### [HOW TO COMPLETE THIS TASK]
The line containing "of p09 g10's" marks the end: quote every line from the start of the records below through it, word for word.

### [INFORMATION PROVIDED]
/-
Copyright: lit-balaban cell, Phase-2 proof seat p33 (gen 10).  Statement-level skeleton of a published paper; no proof claims beyond
what the kernel checks below.
-/
import Literature.MathematicalPhysics.QuantumFieldTheory.BalabanImbrieJaffe1984to88.BIJ85LineSumReflection
import Literature.MathematicalPhysics.QuantumFieldTheory.BalabanImbrieJaffe1984to88.BIJ85SecClosedIdxAllToriTwo

/-!
# `BalabanImbrieJaffe1984to88.BIJ85Claim73SecondUniformTwo` — T. Bałaban, J. Imbrie, A. Jaffe, *Renormalization of the Higgs model:
minimizers, propagators and the stability of mean field theory*, Commun. Math. Phys. **97** (1985) 299–329 [BalabanImbrieJaffe1985],
§7.3 p. 326, the sentence after (7.3.2): *"The second form of the inequality substitutes v_b for u_k(b) in the covariant derivative
of φ."* — **r15's `Claim73 𝓅` in its SECOND printed form holds on every two-dimensional torus with constants INDEPENDENT OF THE SCALE
`k`**, and the substitution error `‖u_k(c) − v_c‖` is `≤ e_k·K_T·(π/2)𝓅(e_k)` with ONE `K_T` for all `k` (companion of p09 g10's
`BIJ85SecClosedIdxAllToriTwo`, whose `K_T = K₀·k` made `M_k ∝ k²`; the k-uniform `K_T` is gen 10's `exists_KT_uniform_allTori`).
SKELETON row **C1.Eq7.3.1-7.3.2** (owner r15), GAPS G-C1-05 ADDENDUM 10.

statement-level skeleton of published theorems with citation tags; proofs where landed; nothing here is a claim about the Yang–Mills mass gap

WHAT THIS FILE PROVES (0 `sorry`, no `def … : Prop`, theorems only).
* `claim73_second_closed_allTori_two_uniform`: for every odd `L > 1`, `a > 0`, `a₀ > 0`, `𝓅` there are ONE `K_R ≥ 1` and ONE `K_T ≥ 0`
  such that `Claim73 𝓅` holds for p11's family `secClosedStabData a₀` over `SecClosedIdx 2 K_R K_T 𝓅` — ONE family, constants
  `γ = ½min(a₀/27, 1/12)`, `α = ½`, `M = ((4/3)·16·((π/2)K_R)² + min(a₀/27,1/12)·2·((π/2)K_T)²)(1+4𝓅₊)^{2𝓅₊}` INDEPENDENT OF `k` — and
  that family contains every actual Sect. 7.3 datum (`1 ≤ k ≤ m + K`, `0 < e ≤ 1`, `e𝓅(e) ≤ ½`, any `v`) of every torus with
  `P.d = 2`, `P.L = L`.
* `norm_lineIter_actualBgU1_sub_vK_le_two_uniform`: `‖u_k(c) − v_c‖ ≤ e·K_T·(π/2)𝓅(e)` along every unit bond `c`, for all such tori,
  all `k ≤ m + K`, all `e > 0`, all `𝓅`, all `v` with `|v(∂p) − 1| ≤ e𝓅(e)` (no smallness, no closedness).
HONEST SCOPE: `d = 2` (p09's and gen 10's); `U(1)`; torus; operators of record; constants explicit, not optimised; the tree's centred
block conventions (DIVERGENCE F3).  Nothing printed is contradicted; no typed slot altered.

CITATION HEADER (lean-in-tree rule).  Phase-2 file of the lit-balaban TYPED SKELETON (HOME `run/shared/lean/pub/lit-balaban/`), seat
p33 gen 10 (unit `lit-balaban-p33-g10`; owner r15, referee ref-5).
-/

open scoped RealInnerProductSpace BigOperators
open Finset Complex

namespace Literature.MathematicalPhysics.QuantumFieldTheory.BalabanImbrieJaffe1984to88.BIJ85Claim73SecondUniformTwo

open Literature.MathematicalPhysics.QuantumFieldTheory.Balaban1983to89
open BIJ88Sect3Statements (U1 toC)
open BIJ85Sect1Model (U1Field plaq)
open BIJ85SmallFieldSplit64 (plaqField)
open BIJ85BlockAveragesTorusK (lineIter)
open BIJ85Ineq732SecondForm (lineSumIter)
open BIJ85Sigma422Eta (eta_pos)
open BIJ85Eq454PlaqResidual (actualBgU1)
open BIJ85Claim73Closed (ClosedIdx)
open BIJ85Claim73SecondForm (SecClosedIdx vK secClosedStabData claim73_second_closed norm_toC_lineIter_actualBgU1_sub_le
  abs_plaqField_le_of_hyp)
open BIJ85LineSumReflection (exists_KT_uniform_allTori secClosedIdx_allTori_two_uniform)
open BIJ88Eq541Base0 (TkF)
open BIJ85Sect7Statements (ScalarStabData)

noncomputable section

/-! ## §1  `Claim73 𝓅`, second printed form, on every two-dimensional torus, constants independent of `k` -/

/-- **r15's `Claim73 𝓅` IN ITS SECOND PRINTED FORM ON EVERY TWO-DIMENSIONAL TORUS, CONSTANTS INDEPENDENT OF THE SCALE**: for every odd
`L > 1`, `a > 0` (feeding `K_R`), `a₀ > 0` (the printed `a` of (4.6.4)) and `𝓅` there are ONE `K_R ≥ 1` and ONE `K_T ≥ 0` such that
(a) `Claim73 𝓅` holds for p11's second-form family `secClosedStabData a₀` over `SecClosedIdx 2 K_R K_T 𝓅` (one family; `γ`, `α`, `M`
independent of `k`), and (b) that family contains EVERY actual datum of every scale `1 ≤ k ≤ m + K` on every two-dimensional torus of
block size `L`. [cite: BalabanImbrieJaffe1985, (7.3.1)–(7.3.2) p.326] -/
theorem claim73_second_closed_allTori_two_uniform {L : ℕ} (hL : Odd L ∧ 1 < L) {a : ℝ} (ha : 0 < a) (a₀ : ℝ) (ha₀ : 0 < a₀)
    (pexp : ℝ) :
    ∃ KR KT : ℝ, 1 ≤ KR ∧ 0 ≤ KT ∧
      ScalarStabData.Claim73 pexp (secClosedStabData (d := 2) (KR := KR) (KT := KT) (pexp := pexp) a₀ ha₀) ∧
      ∀ (P : Params), P.d = 2 → P.L = L → ∀ (k : ℕ), 1 ≤ k → k ≤ P.m + P.K →
        ∀ (e : ℝ) (he : 0 < e) (he1 : e ≤ 1) (hsmall : e * (1 + Real.log e⁻¹) ^ pexp ≤ 1 / 2) (v : U1Field P k),
          ∃ i : SecClosedIdx 2 KR KT pexp, i.P = P ∧ i.k = k ∧ i.e = e ∧ HEq i.v v := by
  obtain ⟨KR, KT, hKR, hKT, h⟩ := secClosedIdx_allTori_two_uniform hL ha pexp
  exact ⟨KR, KT, hKR, hKT, claim73_second_closed a₀ ha₀ KR KT pexp, h⟩

/-! ## §2  The substitution error between the two printed forms, uniformly in the scale -/

/-- **`‖u_k(c) − v_c‖ ≤ e_k·K_T·(π/2)𝓅(e_k)` ON EVERY TWO-DIMENSIONAL TORUS UNDER (7.3.1), ONE `K_T` FOR ALL SCALES** — the defect of
substituting `v_b` for `u_k(b)` (the actual background (4.5.4) computed from `v` with the operators of record) along every unit bond:
for every odd `L > 1` ONE `K_T ≥ 0` serves all tori with `P.d = 2`, `P.L = L`, all scales `k ≤ m + K`, all `e > 0`, all exponents
`𝓅` and all `v` with `|v(∂p) − 1| ≤ e𝓅(e)`; neither `e𝓅(e) ≤ ½` nor closedness is needed. [cite: BalabanImbrieJaffe1985, (7.3.1)–(7.3.2) p.326] -/
theorem norm_lineIter_actualBgU1_sub_vK_le_two_uniform {L : ℕ} (hL : Odd L ∧ 1 < L) :
    ∃ KT : ℝ, 0 ≤ KT ∧ ∀ (P : Params) (hPd : P.d = 2), P.L = L → ∀ (k : ℕ) (hk : k ≤ P.m + P.K) (e : ℝ), 0 < e →
      ∀ (pexp : ℝ) (v : U1Field P k),
        (∀ p, ‖((plaq v p : Circle) : ℂ) - 1‖ ≤ e * (1 + Real.log e⁻¹) ^ pexp) →
        ∀ c : PBond P (0 + k),
          ‖toC (lineIter (actualBgU1 hPd.ge k e v) k c) - toC (vK k v c)‖ ≤
            e * (KT * (Real.pi / 2 * (1 + Real.log e⁻¹) ^ pexp)) := by
  obtain ⟨KT, hKT, hT⟩ := exists_KT_uniform_allTori hL
  refine ⟨KT, hKT, fun P hPd hPL k hk e he pexp v h c => ?_⟩
  have hf := abs_plaqField_le_of_hyp he v h
  have hT' := hT P hPd hPL hPd.ge k hk (plaqField e v) _ hf c
  have h1 := norm_toC_lineIter_actualBgU1_sub_le hPd.ge hk e v c
  rw [abs_of_pos he] at h1
  calc ‖toC (lineIter (actualBgU1 hPd.ge k e v) k c) - toC (vK k v c)‖
      ≤ e * P.eta k * |lineSumIter (TkF P hPd.ge ((P.eta k) ^ P.d) (P.eta k) k (plaqField e v)) k c| := h1
    _ = e * (P.eta k * |lineSumIter (TkF P hPd.ge ((P.eta k) ^ P.d) (P.eta k) k (plaqField e v)) k c|) := by ring
    _ ≤ e * (KT * (Real.pi / 2 * (1 + Real.log e⁻¹) ^ pexp)) := mul_le_mul_of_nonneg_left hT' he.le

end

end Literature.MathematicalPhysics.QuantumFieldTheory.BalabanImbrieJaffe1984to88.BIJ85Claim73SecondUniformTwo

### [EXPECTED OUTPUT]
/-
Copyright: lit-balaban cell, Phase-2 proof seat p33 (gen 10).  Statement-level skeleton of a published paper; no proof claims beyond
what the kernel checks below.
-/
import Literature.MathematicalPhysics.QuantumFieldTheory.BalabanImbrieJaffe1984to88.BIJ85LineSumReflection
import Literature.MathematicalPhysics.QuantumFieldTheory.BalabanImbrieJaffe1984to88.BIJ85SecClosedIdxAllToriTwo

/-!
# `BalabanImbrieJaffe1984to88.BIJ85Claim73SecondUniformTwo` — T. Bałaban, J. Imbrie, A. Jaffe, *Renormalization of the Higgs model:
minimizers, propagators and the stability of mean field theory*, Commun. Math. Phys. **97** (1985) 299–329 [BalabanImbrieJaffe1985],
§7.3 p. 326, the sentence after (7.3.2): *"The second form of the inequality substitutes v_b for u_k(b) in the covariant derivative
of φ."* — **r15's `Claim73 𝓅` in its SECOND printed form holds on every two-dimensional torus with constants INDEPENDENT OF THE SCALE
`k`**, and the substitution error `‖u_k(c) − v_c‖` is `≤ e_k·K_T·(π/2)𝓅(e_k)` with ONE `K_T` for all `k` (companion of p09 g10's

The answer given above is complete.